INSTRUCTIONS FOR THE TASK: Could you copy every line of the data that contains "asserted"?

= = =

/-! ### §0 The S1b-frame supply `HLTwinLowerSupplyAt`, its certificate door, the two line stubs -/

namespace Summit.BirchSwinnertonDyer.BirchSwinnertonDyer.Cruxes.EulerHalfNotRamNoInertSetAtFive.TwinLowerSupply

open WeierstrassCurve NumberField IsDedekindDomain Rat.HeightOneSpectrum
  Literature.NumberTheory.EllipticCurves
  Literature.NumberTheory.EllipticCurves.ModularForms
  Literature.NumberTheory.EllipticCurves.Rank1Residual
  Literature.NumberTheory.EllipticCurves.Rank1Residual.Typed
  Summit.BirchSwinnertonDyer.Rank1Residual Summit.BirchSwinnertonDyer.Rank1Residual.X11b
  Summit.BirchSwinnertonDyer.Rank1Residual.X11b.Three.Koly
  Summit.BirchSwinnertonDyer.BirchSwinnertonDyer.Theorems
  Summit.BirchSwinnertonDyer.BirchSwinnertonDyer.Theorems.JetchevMaxHLAtP
  Summit.BirchSwinnertonDyer.BirchSwinnertonDyer.Theses.ErratumRoadFive

/-- OPEN (typed open input) — **`HLTwinLowerSupplyAt W p`: the TWIN-LOWER SUPPLY at an odd Hoffstein–Luo Heegner frame.** For `E = W/ℚ` and
the prime `p`: SOME imaginary quadratic `K` with `d_K` odd, `d_K < −4` (so `w_K = 2`, Mazur's Manin bound applies), every prime of `N_E` and
`p` split in `K`, `L(E^{(d_K)},1) ≠ 0` — the FRAME, exactly the ∃-body of `exists_admissibleField_of_rootNumber_eq_neg_one` — TOGETHER WITH
a global minimal model `Wd = Cd • E^{(d_K)}` of the twist carrying the twin's `≥`-half `Typed.MissingLowerBoundAt Wd p`
(`ord_p #Ш_an(Wd) ≤ ord_p #Ш(Wd)`; FREE when `#Ш_an(Wd)` is a `p`-unit: `hlTwinLowerSupplyAt_of_unitTwist`). Exactly what the S1b
consumer `…JetchevMaxHLAtPConsumer` §3 uses of (Hoffstein–Luo ∧ crux 19064). A predicate on `(W, p)`; NEVER a theorem in this file.
[cite: HoffsteinLuo1997, Theorem (§1) (the frame exists; shape only — nothing asserted)]
[cite: OnoSkinner1998, Cor. 2 (arXiv numbering; shape of a unit-twist supply «all but finitely many ℓ»; the excluded set is not described there — p ∣ N excluded per BJKOSV Thm. 4 `p ∤ M` / BHT Thm. 1.5; nothing asserted)]
[cite: Miller2011LMS, Def. 1.1 (shape of #Ш_an)] -/
@[conjecture]
def HLTwinLowerSupplyAt (W : WeierstrassCurve ℚ) [W.IsElliptic] (p : ℕ) : Prop :=
  ∃ (K : Type) (_ : Field K) (_ : NumberField K)
    (Wd : WeierstrassCurve ℚ) (_ : Wd.IsElliptic) (_ : Wd.IsGloballyMinimal) (Cd : VariableChange ℚ),
    IsImaginaryQuadratic K ∧ Odd (NumberField.discr K) ∧ NumberField.discr K < -4 ∧
    SatisfiesHeegnerHypothesis (W.conductorNorm ℤ) K ∧ SatisfiesHeegnerHypothesis p K ∧
    (W.quadraticTwist (NumberField.discr K : ℚ)).entireLFunction 1 ≠ 0 ∧
    Cd • W.quadraticTwist (NumberField.discr K : ℚ) = Wd ∧ Typed.MissingLowerBoundAt Wd p

/-- **Certificate door (S1b frame): ONE odd Heegner frame with a UNIT `#Ш_an` twist gives `HLTwinLowerSupplyAt W p`.** DATA binders (the
splitting of the primes of `pN` in `K`, `L(E^{(d_K)},1) ≠ 0`, the minimal model `Wd`, and `X11a.ShaAnUnit Wd p` = «`#Ш_an(Wd) ∈ ℚ` is a
`p`-unit», all decidable by exact numerics); the lower half at `Wd` is then `maxTwinLowerHalf_of_shaAnUnit`. Bookkeeping; nothing asserted
about any curve. [cite: HoffsteinLuo1997, Theorem (§1) (frame shape)] [cite: Miller2011LMS, Def. 1.1] -/
theorem hlTwinLowerSupplyAt_of_unitTwist (W : WeierstrassCurve ℚ) [W.IsElliptic] (p : ℕ) [Fact p.Prime]
    (K : Type) [Field K] [NumberField K] (hK : IsImaginaryQuadratic K) (hodd : Odd (NumberField.discr K))
    (hlt : NumberField.discr K < -4) (hHN : SatisfiesHeegnerHypothesis (W.conductorNorm ℤ) K)
    (hHp : SatisfiesHeegnerHypothesis p K) (hLt : (W.quadraticTwist (NumberField.discr K : ℚ)).entireLFunction 1 ≠ 0)
    (Wd : WeierstrassCurve ℚ) [Wd.IsElliptic] [Wd.IsGloballyMinimal] (Cd : VariableChange ℚ)
    (hWd : Cd • W.quadraticTwist (NumberField.discr K : ℚ) = Wd) (hunit : X11a.ShaAnUnit Wd p) :
    HLTwinLowerSupplyAt W p :=
  ⟨K, inferInstance, inferInstance, Wd, inferInstance, inferInstance, Cd, hK, hodd, hlt, hHN, hHp, hLt, hWd,
    maxTwinLowerHalf_of_shaAnUnit Wd p hunit⟩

= = =

EXERCISE SOLUTION:
[cite: HoffsteinLuo1997, Theorem (§1) (the frame exists; shape only — nothing asserted)]
[cite: OnoSkinner1998, Cor. 2 (arXiv numbering; shape of a unit-twist supply «all but finitely many ℓ»; the excluded set is not described there — p ∣ N excluded per BJKOSV Thm. 4 `p ∤ M` / BHT Thm. 1.5; nothing asserted)]
`p`-unit», all decidable by exact numerics); the lower half at `Wd` is then `maxTwinLowerHalf_of_shaAnUnit`. Bookkeeping; nothing asserted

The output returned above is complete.